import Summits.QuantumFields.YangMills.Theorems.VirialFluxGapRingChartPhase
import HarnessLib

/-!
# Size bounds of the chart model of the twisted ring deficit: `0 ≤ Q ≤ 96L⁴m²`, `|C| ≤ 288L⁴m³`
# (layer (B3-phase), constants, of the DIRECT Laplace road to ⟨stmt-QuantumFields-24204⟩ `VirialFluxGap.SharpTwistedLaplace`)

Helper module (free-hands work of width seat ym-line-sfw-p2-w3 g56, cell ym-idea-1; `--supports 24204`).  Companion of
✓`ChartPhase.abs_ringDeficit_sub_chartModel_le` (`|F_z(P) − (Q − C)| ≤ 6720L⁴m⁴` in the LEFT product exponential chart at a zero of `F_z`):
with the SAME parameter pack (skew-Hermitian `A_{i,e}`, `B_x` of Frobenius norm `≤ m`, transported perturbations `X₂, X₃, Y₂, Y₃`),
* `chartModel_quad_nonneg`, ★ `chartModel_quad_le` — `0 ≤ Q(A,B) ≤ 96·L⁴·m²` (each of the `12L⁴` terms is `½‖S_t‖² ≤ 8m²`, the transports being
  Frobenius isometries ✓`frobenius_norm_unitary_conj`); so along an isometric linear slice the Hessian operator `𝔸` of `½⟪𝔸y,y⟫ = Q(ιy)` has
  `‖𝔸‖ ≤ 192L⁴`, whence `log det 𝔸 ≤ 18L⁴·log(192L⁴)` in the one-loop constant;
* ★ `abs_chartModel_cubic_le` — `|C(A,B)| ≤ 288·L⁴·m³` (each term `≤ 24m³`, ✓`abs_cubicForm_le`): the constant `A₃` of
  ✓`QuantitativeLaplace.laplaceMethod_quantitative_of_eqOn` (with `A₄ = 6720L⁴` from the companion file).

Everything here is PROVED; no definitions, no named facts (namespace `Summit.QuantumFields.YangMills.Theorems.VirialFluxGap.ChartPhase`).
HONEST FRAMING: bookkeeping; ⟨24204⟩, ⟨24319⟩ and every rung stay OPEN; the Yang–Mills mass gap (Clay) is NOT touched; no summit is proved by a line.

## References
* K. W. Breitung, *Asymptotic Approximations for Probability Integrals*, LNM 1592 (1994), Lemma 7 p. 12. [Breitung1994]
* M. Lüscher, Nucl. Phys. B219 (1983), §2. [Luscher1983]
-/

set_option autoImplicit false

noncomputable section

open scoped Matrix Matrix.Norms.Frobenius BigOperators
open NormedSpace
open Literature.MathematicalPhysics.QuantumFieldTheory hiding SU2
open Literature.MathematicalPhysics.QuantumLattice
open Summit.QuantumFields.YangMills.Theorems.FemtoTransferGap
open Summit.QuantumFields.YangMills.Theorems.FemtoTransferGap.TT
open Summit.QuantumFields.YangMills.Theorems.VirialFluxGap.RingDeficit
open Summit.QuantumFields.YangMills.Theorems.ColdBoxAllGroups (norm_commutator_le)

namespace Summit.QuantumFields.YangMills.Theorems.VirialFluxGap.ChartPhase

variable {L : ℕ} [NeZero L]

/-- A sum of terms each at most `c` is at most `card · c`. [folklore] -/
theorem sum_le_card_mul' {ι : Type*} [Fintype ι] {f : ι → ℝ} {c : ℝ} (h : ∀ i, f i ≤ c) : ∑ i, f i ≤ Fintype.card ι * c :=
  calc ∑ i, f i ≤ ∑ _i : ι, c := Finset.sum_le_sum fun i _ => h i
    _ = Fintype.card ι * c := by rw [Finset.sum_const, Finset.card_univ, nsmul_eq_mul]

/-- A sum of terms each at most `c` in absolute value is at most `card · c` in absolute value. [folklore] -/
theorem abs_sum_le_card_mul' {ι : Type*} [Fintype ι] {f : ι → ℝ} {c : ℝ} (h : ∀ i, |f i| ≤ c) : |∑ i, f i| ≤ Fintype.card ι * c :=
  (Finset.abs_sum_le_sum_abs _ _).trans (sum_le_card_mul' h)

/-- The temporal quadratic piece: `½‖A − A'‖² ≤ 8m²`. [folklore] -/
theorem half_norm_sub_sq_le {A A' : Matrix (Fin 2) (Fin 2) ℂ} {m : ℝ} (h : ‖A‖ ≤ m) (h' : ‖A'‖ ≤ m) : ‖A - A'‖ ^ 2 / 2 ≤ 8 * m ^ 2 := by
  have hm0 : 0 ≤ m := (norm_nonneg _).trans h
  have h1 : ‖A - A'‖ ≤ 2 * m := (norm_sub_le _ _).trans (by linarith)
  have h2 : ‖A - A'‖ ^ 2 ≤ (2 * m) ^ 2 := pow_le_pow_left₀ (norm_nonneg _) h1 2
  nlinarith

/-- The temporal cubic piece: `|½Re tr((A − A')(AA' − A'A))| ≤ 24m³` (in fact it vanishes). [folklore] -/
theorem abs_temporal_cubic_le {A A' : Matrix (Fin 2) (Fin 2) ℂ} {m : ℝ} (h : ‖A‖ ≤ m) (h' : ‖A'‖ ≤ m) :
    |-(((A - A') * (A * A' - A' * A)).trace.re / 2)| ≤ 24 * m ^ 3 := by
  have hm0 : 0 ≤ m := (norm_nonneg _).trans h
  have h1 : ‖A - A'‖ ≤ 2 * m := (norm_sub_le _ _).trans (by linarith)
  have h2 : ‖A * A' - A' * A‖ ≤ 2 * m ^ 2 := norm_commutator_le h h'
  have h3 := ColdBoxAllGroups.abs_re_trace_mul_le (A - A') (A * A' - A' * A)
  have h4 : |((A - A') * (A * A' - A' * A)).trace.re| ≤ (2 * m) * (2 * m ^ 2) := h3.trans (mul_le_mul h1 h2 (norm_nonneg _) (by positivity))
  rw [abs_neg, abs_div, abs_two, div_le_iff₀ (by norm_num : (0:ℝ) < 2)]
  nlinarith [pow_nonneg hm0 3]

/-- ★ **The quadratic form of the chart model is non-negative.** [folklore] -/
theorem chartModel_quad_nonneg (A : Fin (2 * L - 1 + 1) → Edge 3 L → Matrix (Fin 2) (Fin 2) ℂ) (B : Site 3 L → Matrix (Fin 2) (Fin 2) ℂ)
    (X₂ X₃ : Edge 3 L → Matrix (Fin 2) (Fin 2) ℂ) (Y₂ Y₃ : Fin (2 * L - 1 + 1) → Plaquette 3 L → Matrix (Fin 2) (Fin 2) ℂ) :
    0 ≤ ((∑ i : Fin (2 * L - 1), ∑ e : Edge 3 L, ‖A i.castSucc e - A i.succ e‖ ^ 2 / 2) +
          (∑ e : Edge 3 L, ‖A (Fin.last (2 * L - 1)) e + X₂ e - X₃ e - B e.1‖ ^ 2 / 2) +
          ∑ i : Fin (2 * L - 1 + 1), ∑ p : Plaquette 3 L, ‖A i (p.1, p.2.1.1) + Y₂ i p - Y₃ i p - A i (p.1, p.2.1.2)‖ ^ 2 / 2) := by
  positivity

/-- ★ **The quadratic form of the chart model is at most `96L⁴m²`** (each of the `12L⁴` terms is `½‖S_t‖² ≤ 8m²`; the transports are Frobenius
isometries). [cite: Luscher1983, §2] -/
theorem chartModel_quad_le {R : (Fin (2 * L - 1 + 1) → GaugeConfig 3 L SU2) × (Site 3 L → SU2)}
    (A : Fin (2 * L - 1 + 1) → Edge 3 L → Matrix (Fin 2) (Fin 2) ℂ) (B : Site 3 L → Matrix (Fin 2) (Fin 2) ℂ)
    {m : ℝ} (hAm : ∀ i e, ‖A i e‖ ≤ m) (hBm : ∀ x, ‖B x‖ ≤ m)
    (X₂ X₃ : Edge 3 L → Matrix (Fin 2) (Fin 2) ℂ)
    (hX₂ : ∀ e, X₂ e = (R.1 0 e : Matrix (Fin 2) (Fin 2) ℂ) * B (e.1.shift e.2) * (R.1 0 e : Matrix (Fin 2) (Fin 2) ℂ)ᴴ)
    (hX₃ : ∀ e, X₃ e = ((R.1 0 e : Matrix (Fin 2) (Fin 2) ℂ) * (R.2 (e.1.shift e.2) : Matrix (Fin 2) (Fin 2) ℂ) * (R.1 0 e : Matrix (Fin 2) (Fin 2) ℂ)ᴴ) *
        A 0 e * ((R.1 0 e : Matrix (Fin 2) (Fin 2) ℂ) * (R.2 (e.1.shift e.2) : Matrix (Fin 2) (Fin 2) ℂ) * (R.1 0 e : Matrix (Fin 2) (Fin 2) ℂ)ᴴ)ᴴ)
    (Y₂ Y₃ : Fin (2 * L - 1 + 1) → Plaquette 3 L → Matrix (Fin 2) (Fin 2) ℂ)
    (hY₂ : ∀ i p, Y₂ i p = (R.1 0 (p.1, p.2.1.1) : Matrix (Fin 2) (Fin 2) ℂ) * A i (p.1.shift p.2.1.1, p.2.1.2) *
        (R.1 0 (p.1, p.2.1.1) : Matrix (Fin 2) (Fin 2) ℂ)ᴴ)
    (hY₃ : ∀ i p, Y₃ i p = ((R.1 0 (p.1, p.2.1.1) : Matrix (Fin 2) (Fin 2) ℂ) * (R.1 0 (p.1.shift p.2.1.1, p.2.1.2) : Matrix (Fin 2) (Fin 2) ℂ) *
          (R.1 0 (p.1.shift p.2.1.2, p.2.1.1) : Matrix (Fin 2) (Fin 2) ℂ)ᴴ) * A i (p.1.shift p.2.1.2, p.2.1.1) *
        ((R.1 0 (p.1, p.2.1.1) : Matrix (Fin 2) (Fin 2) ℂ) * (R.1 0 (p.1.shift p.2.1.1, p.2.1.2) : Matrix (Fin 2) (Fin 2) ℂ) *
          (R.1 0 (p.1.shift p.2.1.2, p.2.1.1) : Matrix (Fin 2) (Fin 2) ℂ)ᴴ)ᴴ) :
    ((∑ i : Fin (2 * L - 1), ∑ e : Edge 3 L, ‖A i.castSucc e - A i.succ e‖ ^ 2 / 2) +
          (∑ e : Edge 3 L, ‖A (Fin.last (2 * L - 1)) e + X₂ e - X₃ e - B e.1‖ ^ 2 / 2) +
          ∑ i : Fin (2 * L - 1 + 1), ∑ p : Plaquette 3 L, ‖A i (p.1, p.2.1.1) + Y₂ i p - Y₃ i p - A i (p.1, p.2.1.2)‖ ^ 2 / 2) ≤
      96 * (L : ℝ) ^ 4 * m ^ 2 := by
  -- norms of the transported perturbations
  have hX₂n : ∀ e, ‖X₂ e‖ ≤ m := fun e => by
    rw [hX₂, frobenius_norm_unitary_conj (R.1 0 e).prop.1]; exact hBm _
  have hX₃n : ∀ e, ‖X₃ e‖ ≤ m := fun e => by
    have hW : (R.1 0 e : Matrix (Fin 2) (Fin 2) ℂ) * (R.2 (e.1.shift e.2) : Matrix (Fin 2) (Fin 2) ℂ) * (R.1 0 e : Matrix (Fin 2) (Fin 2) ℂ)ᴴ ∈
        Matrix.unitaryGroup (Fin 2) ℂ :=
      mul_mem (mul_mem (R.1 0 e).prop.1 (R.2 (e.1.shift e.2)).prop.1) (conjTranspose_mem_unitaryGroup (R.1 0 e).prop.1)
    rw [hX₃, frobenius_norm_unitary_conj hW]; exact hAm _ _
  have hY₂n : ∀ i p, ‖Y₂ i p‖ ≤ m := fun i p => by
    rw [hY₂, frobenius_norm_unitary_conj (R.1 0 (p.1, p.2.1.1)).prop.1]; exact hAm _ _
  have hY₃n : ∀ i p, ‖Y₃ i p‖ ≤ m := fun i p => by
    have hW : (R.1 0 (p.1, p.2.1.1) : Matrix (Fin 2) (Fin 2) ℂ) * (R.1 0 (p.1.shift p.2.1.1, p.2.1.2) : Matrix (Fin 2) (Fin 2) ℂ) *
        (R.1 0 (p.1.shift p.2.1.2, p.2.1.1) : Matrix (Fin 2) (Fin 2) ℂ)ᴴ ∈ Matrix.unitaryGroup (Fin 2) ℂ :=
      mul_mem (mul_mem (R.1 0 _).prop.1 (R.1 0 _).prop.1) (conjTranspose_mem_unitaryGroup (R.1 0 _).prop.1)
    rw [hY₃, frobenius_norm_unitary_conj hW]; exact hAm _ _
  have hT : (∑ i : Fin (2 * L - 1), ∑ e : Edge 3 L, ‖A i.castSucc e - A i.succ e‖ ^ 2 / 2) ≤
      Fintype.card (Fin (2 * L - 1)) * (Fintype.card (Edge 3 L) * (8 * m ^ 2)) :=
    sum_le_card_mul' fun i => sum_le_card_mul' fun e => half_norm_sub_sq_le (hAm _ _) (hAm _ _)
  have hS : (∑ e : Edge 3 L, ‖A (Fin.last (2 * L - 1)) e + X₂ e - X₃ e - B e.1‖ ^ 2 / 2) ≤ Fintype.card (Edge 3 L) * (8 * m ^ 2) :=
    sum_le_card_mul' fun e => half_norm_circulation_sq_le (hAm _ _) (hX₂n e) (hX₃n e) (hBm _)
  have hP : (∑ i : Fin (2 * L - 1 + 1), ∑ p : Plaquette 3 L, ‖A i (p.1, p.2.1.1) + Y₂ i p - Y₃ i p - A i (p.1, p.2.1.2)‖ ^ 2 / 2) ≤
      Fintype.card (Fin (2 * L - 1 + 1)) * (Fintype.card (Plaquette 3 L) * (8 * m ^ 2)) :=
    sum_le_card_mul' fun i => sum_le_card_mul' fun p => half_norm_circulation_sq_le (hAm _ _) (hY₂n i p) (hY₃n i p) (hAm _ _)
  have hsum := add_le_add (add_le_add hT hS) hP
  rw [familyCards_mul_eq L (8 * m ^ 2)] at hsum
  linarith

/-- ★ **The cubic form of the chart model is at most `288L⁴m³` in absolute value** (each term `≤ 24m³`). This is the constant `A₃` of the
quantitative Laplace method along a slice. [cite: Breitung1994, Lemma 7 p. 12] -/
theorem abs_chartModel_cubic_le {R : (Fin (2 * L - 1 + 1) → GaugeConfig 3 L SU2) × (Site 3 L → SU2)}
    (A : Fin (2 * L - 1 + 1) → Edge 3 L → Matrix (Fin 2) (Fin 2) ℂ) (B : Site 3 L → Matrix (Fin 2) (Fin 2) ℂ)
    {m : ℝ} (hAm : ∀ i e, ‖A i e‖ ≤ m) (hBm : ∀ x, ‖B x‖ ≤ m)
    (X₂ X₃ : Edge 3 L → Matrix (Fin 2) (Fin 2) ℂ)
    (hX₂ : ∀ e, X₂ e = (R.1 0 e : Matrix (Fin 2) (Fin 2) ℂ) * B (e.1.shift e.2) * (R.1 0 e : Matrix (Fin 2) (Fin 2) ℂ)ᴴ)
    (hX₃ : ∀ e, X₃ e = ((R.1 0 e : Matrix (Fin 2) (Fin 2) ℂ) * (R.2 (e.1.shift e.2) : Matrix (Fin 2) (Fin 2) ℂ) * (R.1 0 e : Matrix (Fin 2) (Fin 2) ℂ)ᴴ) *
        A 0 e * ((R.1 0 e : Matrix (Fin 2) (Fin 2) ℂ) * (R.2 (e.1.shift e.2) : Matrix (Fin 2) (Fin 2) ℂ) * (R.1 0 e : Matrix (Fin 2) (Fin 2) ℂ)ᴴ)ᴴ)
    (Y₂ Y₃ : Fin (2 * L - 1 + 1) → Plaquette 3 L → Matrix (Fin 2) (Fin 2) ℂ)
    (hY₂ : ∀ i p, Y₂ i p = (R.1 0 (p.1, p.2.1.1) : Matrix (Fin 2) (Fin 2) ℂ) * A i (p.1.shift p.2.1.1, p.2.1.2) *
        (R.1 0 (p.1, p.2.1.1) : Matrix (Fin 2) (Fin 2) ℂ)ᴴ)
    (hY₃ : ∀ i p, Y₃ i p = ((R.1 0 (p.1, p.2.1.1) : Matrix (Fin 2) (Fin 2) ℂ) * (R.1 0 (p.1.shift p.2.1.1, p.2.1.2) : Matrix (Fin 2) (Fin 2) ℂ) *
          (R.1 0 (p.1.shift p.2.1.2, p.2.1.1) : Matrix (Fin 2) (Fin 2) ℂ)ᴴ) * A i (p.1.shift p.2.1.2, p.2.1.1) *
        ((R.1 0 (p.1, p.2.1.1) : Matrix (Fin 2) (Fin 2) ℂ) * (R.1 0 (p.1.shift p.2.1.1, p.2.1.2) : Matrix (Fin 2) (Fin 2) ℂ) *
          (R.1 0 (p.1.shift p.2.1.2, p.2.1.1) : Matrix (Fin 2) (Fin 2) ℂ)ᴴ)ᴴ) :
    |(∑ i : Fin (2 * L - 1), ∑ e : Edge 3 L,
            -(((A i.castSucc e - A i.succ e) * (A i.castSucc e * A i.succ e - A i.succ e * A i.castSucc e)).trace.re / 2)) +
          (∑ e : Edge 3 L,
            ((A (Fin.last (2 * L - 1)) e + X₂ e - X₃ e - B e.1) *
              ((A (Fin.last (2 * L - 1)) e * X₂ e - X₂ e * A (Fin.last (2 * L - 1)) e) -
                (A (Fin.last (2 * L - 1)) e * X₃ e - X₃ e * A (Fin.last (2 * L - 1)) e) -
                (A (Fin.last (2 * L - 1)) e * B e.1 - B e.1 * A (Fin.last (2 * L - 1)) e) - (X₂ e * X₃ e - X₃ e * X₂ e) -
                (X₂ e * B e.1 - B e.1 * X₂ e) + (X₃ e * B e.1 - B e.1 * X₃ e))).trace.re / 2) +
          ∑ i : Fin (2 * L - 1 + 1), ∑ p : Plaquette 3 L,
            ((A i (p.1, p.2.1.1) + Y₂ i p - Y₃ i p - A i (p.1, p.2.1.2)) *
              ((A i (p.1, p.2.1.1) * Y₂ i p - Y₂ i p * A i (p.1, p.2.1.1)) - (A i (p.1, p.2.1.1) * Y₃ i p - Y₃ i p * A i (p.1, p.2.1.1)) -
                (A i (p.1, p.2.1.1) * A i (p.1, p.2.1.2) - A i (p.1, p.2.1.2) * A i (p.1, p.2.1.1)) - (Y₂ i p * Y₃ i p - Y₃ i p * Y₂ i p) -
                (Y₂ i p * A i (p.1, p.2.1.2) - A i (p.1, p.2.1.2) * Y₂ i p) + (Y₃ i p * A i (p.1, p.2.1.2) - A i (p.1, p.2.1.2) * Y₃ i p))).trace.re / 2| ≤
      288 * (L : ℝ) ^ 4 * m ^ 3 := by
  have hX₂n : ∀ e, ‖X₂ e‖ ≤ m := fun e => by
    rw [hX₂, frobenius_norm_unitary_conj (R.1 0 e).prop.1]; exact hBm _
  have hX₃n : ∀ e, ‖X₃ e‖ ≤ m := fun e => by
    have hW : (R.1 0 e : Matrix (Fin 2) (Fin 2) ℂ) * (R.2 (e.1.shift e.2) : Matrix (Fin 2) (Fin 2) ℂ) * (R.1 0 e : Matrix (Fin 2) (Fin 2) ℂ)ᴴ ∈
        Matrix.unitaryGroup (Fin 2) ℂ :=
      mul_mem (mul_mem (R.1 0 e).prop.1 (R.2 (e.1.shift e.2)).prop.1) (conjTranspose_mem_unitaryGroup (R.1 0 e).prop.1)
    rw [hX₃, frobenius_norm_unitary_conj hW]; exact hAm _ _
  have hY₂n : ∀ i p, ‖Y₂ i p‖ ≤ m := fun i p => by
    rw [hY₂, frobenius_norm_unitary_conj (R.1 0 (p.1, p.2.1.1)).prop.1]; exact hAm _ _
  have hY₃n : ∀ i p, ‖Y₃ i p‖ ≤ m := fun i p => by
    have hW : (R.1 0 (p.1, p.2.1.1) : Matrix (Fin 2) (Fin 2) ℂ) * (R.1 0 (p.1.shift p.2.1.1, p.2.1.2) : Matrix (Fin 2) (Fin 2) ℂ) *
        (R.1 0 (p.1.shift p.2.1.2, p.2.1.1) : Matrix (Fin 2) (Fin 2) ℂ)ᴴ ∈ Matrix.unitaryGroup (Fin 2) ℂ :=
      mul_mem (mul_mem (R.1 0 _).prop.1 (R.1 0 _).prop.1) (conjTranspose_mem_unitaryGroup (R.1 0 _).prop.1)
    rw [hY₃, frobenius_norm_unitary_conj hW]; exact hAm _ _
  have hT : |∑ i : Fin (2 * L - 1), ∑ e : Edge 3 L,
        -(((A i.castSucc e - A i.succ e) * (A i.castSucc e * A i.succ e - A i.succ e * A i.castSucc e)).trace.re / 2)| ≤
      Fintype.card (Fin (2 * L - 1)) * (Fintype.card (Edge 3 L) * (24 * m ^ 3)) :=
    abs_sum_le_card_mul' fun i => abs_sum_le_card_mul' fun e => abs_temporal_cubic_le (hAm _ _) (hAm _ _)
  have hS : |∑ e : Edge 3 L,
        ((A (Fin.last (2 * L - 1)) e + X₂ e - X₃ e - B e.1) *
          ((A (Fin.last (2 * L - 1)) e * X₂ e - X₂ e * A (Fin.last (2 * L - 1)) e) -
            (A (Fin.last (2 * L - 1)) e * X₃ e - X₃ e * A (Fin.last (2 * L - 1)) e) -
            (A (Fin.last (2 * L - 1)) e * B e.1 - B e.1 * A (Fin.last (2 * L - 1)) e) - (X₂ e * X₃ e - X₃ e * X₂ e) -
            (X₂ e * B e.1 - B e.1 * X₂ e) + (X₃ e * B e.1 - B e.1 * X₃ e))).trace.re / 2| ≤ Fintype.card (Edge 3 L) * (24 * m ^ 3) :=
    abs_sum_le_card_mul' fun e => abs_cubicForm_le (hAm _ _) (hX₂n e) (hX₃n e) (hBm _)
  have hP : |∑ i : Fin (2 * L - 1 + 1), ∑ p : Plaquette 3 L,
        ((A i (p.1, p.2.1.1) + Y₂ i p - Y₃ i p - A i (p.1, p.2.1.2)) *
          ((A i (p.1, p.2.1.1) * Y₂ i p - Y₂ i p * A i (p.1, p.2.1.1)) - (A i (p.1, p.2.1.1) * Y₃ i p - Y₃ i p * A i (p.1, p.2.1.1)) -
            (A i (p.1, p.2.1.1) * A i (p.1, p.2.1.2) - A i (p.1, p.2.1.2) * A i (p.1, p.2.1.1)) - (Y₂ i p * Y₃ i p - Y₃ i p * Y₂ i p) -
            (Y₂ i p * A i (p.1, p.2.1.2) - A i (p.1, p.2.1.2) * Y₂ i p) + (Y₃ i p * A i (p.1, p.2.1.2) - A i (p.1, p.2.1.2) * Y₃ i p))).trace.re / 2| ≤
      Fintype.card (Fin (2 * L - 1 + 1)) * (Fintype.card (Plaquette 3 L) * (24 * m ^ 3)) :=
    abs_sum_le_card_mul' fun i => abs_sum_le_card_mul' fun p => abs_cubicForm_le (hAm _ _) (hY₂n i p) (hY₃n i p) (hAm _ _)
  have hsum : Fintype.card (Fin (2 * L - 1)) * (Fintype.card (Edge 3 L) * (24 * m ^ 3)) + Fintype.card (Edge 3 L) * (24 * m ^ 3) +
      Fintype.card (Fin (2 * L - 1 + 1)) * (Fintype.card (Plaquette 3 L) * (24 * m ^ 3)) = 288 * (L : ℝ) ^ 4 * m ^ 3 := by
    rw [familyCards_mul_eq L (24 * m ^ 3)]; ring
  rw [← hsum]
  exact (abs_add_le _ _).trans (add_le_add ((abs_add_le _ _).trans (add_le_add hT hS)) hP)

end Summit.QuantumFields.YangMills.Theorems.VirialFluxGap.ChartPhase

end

Your instructions: Show every line of the data in which the word "folklore" appears.

Your response:
/-- A sum of terms each at most `c` is at most `card · c`. [folklore] -/
/-- A sum of terms each at most `c` in absolute value is at most `card · c` in absolute value. [folklore] -/
/-- The temporal quadratic piece: `½‖A − A'‖² ≤ 8m²`. [folklore] -/
/-- The temporal cubic piece: `|½Re tr((A − A')(AA' − A'A))| ≤ 24m³` (in fact it vanishes). [folklore] -/
/-- ★ **The quadratic form of the chart model is non-negative.** [folklore] -/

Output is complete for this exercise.